## Work request
Report the lines of the data below that contain the string "dependent".

Recorded data:
↓↓↓

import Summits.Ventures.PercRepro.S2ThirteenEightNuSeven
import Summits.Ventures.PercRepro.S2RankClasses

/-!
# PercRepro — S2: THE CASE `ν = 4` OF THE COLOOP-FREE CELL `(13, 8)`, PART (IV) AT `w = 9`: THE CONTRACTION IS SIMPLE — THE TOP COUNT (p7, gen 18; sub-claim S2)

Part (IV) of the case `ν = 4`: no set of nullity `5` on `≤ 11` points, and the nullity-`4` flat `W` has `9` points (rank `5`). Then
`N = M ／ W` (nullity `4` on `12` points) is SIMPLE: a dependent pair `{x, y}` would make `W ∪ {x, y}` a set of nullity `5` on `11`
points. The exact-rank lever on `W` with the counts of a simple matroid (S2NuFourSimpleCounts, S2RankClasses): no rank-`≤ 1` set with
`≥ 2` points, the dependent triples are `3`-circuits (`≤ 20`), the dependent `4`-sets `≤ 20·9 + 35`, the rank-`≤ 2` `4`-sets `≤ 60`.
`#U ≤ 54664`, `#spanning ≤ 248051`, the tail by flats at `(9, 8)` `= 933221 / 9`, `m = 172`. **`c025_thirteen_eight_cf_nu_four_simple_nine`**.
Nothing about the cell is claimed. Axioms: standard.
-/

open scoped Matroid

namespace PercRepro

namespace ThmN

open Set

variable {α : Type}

↑↑↑
↓↓↓

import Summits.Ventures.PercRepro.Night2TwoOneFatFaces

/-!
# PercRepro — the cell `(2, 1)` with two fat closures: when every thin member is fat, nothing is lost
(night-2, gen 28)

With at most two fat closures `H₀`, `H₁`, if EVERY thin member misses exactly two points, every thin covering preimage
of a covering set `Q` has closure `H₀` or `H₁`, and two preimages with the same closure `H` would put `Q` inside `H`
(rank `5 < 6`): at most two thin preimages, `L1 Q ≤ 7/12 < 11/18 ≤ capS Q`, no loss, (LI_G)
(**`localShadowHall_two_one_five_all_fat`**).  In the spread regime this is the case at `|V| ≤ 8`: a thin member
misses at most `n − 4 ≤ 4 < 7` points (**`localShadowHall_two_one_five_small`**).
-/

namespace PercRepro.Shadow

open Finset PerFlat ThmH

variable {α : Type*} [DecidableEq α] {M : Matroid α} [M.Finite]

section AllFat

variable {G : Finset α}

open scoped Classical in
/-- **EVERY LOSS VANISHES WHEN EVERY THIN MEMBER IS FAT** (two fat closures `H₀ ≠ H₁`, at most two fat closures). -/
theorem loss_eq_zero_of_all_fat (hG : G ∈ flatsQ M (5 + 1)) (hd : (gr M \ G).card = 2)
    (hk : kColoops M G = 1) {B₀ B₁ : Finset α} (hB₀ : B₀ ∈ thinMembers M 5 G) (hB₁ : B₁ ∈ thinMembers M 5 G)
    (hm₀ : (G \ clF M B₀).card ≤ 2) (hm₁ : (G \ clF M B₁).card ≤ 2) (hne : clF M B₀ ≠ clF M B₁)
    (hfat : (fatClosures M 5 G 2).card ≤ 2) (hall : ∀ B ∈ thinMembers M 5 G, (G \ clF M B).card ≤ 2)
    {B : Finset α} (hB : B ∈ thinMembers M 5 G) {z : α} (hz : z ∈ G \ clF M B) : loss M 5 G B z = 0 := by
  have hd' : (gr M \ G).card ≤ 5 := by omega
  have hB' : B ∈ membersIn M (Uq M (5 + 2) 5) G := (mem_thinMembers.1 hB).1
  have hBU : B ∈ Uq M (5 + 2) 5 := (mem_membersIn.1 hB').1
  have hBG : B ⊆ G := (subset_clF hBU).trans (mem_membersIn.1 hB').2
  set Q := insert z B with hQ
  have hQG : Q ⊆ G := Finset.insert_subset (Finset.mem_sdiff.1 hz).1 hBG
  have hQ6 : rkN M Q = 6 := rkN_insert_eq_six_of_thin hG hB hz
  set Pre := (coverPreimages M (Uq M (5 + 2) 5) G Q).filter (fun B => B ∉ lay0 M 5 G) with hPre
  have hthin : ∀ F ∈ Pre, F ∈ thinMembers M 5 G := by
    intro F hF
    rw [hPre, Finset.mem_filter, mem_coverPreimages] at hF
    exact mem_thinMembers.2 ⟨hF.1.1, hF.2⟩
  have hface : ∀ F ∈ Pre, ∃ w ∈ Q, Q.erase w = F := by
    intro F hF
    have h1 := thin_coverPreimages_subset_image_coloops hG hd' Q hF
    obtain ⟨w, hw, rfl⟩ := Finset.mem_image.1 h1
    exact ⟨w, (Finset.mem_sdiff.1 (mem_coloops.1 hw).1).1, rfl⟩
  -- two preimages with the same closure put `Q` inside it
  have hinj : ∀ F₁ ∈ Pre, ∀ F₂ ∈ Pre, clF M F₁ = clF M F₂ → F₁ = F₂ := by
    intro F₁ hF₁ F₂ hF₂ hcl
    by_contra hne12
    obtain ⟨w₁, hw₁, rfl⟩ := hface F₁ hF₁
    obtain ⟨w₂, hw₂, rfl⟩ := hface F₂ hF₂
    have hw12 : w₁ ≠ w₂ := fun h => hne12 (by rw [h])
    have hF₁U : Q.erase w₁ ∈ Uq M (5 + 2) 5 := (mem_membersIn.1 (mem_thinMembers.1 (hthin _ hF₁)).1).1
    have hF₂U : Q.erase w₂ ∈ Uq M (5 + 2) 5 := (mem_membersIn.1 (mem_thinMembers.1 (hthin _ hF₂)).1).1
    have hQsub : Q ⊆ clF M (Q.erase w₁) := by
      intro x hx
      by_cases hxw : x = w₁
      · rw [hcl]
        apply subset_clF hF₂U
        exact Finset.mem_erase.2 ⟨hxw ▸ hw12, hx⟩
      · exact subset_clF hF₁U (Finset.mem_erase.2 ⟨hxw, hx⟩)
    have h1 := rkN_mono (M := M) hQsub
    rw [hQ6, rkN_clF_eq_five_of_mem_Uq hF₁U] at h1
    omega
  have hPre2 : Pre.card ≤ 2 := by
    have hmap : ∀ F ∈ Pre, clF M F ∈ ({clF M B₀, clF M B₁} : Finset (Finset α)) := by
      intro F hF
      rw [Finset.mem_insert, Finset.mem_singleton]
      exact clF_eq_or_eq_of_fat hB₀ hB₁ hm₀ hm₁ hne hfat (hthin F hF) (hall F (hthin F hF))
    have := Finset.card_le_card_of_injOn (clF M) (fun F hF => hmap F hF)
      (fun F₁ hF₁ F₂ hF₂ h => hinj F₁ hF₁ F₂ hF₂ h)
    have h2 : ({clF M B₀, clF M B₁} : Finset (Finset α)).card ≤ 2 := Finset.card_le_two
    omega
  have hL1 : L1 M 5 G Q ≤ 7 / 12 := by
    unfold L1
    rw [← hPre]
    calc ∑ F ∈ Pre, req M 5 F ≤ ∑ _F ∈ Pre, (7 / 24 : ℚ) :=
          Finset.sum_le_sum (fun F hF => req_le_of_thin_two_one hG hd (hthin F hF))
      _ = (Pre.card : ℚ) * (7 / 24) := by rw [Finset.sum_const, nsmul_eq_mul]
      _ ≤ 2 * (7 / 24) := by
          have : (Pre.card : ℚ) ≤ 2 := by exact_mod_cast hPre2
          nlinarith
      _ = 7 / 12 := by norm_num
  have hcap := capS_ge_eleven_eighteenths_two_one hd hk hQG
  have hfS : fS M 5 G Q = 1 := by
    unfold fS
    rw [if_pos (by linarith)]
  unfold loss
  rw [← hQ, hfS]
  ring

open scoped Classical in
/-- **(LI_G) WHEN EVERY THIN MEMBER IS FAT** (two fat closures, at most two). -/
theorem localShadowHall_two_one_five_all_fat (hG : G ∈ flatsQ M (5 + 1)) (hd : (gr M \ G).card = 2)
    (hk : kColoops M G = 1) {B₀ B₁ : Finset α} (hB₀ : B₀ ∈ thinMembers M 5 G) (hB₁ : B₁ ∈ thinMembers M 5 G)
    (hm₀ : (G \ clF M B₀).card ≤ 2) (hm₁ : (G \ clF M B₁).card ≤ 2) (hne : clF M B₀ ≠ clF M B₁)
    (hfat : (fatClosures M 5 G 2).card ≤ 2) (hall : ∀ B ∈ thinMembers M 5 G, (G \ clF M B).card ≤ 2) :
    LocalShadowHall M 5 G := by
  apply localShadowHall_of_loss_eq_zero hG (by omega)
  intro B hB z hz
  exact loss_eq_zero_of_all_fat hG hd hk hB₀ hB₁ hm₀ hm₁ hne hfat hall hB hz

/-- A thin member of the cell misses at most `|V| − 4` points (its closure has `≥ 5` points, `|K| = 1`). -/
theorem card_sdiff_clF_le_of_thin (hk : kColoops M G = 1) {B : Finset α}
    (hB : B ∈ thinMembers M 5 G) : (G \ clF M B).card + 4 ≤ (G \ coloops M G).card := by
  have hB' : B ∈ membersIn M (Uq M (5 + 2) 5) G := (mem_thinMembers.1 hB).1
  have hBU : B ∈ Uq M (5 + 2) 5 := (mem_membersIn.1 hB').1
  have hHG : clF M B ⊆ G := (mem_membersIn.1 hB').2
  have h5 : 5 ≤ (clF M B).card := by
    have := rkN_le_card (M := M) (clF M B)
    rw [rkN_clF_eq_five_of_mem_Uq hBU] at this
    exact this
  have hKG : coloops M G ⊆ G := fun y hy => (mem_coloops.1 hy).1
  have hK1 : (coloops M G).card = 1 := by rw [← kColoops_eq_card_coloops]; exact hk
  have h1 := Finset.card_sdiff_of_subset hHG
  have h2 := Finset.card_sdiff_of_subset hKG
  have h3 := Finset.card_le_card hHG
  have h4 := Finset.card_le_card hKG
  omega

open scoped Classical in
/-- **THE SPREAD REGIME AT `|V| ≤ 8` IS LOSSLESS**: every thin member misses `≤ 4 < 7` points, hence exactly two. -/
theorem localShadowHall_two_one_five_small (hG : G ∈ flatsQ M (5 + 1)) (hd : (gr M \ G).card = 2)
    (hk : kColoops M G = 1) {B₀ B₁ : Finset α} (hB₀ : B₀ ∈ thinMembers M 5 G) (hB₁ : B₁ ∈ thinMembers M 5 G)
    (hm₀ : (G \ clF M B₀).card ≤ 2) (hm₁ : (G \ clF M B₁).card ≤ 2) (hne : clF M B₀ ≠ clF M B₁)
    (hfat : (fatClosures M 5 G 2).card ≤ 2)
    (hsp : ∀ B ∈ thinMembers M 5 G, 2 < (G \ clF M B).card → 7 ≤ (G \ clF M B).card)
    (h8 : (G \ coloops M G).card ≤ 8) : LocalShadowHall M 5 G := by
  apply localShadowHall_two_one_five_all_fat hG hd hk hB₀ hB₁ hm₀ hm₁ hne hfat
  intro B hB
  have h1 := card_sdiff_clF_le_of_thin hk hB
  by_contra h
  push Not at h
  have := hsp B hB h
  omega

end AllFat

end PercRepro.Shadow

↑↑↑

## Solution to the exercise
`N = M ／ W` (nullity `4` on `12` points) is SIMPLE: a dependent pair `{x, y}` would make `W ∪ {x, y}` a set of nullity `5` on `11`
`≥ 2` points, the dependent triples are `3`-circuits (`≤ 20`), the dependent `4`-sets `≤ 20·9 + 35`, the rank-`≤ 2` `4`-sets `≤ 60`.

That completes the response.